import Summits.AtomisticToContinuum.Crystallization.Theorems.FrustratedLawDichotomyStrainedPatchHomLeafTableDataCertHcp
import Summits.AtomisticToContinuum.Crystallization.Theorems.FrustratedLawDichotomyStrainedPatchHomLeafTableDataCertK1b
import Summits.AtomisticToContinuum.Crystallization.Theorems.FrustratedLawDichotomyStrainedPatchHomLeafTableDataCertK2
import Summits.AtomisticToContinuum.Crystallization.Theorems.FrustratedLawDichotomyStrainedPatchHomLeafTableDataCertK3
import Summits.AtomisticToContinuum.Crystallization.Theorems.FrustratedLawDichotomyStrainedPatchHomLeafTableDataCertK4
import Summits.AtomisticToContinuum.Crystallization.Theorems.FrustratedLawDichotomyStrainedPatchHomEntryFlipHcp
import Summits.AtomisticToContinuum.Crystallization.Theorems.FrustratedLawDichotomyStrainedPatchHomEntrySymBox

/-!
# ENTRY-COORDINATE hcp TABLE LEAF (β2-hcp) and ★★★ the `(H)` target certificate v5 `homFloor_625_of_entrySearches6RB3RDT`

decomp-a2c hand-2 g24 (crux `AperiodicFrustratedLawGap`, stmt-AtomisticToContinuum-27623; critic rows 864/865 job one).

* §1 `tabLH c w : LH` — the ten SIGNED class centres / class half-widths of hand-2's (entries, shuffle) → extended-Gram interval map
  `…HomEntryGramHcp.extC / extW` (13 coordinates summed into the 10 classes; centres sign–magnitude, widths `toNat`), and ★ `tabLH_mem_box` (the `hbox`
  hypothesis of `boxSumH_ge_of_leafCheckH`, from `ext_mem_box`);
* §2 `tableLeafOKHW tab E μ c w := shufInOK c w ∧ leafCheckH tab nearLabelsH E tabHA0…9 (tabLH c w) (μ < 0) (2|μ|)` (ANY table; the v2 instance
  `tableLeafOKH μ := tableLeafOKHW qTable tabE μ`) — the guard `shufInOK`
  (`|cᵢ| + wᵢ ≤ SC/4` on the three shuffle coordinates, true on every box of the root cube) supplies `|ξᵢ| ≤ 1/4` for the shifted far labels; the
  doubled target cancels hand-1's `±`-half-set factor — and ★ `tableLeafOKHW_sound` in the `hver` shape of `…HomEntryGramHcp.hcpHalf_of_entryTree`, for
  every SEMANTICALLY certified table (`TabSem`: v2 `qTable_allOK`, or hand-1's v3 "K" rows via `tabSem_of_allOKK` — the hcp leaf is row-version-agnostic);
* §3 the nine-coordinate driver `entryLeafOKHTW tab E μ := tableLeafOKHW tab E μ ∘ symH`, the verdict v5
  `entryLeafOKH3RDTW tab E μ := shufOut ∨ radOKH ∘ symH ∨ TABLE ∨ entryLeafOKH3R μ` (cheap prunes, then the TABLE, then the v4 rest) and its instance of
  record `entryLeafOKH3RDT μ` (v2 table), `hver` soundness over the fundamental domain, `hcpHalf_of_entrySearchH3RDT(W)`, and ★★★
  `homFloor_625_of_entrySearches6RB3RDT` / `…6R3RDT` (+ milli twin, + the any-table form `homFloor_of_entrySearches6RB3RDTW`): `HomFloor (1/625)` from the
  fcc search of record and ONE hcp search Boolean with the table leaf.
* §4 ★ the TIERED verdict `entryLeafOKH3RDTK μ` over hand-1 g22's four v3 "K" tables `qTableK1…4` (certificates `qTableKn_allOKK`, all in the tree),
  its soundness, `hcpHalf_of_entrySearchH3RDTK`, and ★★★ `homFloor_625_of_entrySearches6RB3RDTK` (+ milli).
All definitions computable; 0 sorry; standard axioms.  `--supports stmt-AtomisticToContinuum-27623`.
-/

namespace Summit.AtomisticToContinuum.Crystallization.Theorems.FrustratedLawDichotomyStrainedPatchHomEntryTableHcp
----------------
:: ACTIVITY ::
Repeat exactly, and only, the lines from the line containing "fcc search of" through the last line of the records above, both included.

:: ANSWER SPACE ::
  fcc search of record and ONE hcp search Boolean with the table leaf.
* §4 ★ the TIERED verdict `entryLeafOKH3RDTK μ` over hand-1 g22's four v3 "K" tables `qTableK1…4` (certificates `qTableKn_allOKK`, all in the tree),
  its soundness, `hcpHalf_of_entrySearchH3RDTK`, and ★★★ `homFloor_625_of_entrySearches6RB3RDTK` (+ milli).
All definitions computable; 0 sorry; standard axioms.  `--supports stmt-AtomisticToContinuum-27623`.
-/

namespace Summit.AtomisticToContinuum.Crystallization.Theorems.FrustratedLawDichotomyStrainedPatchHomEntryTableHcp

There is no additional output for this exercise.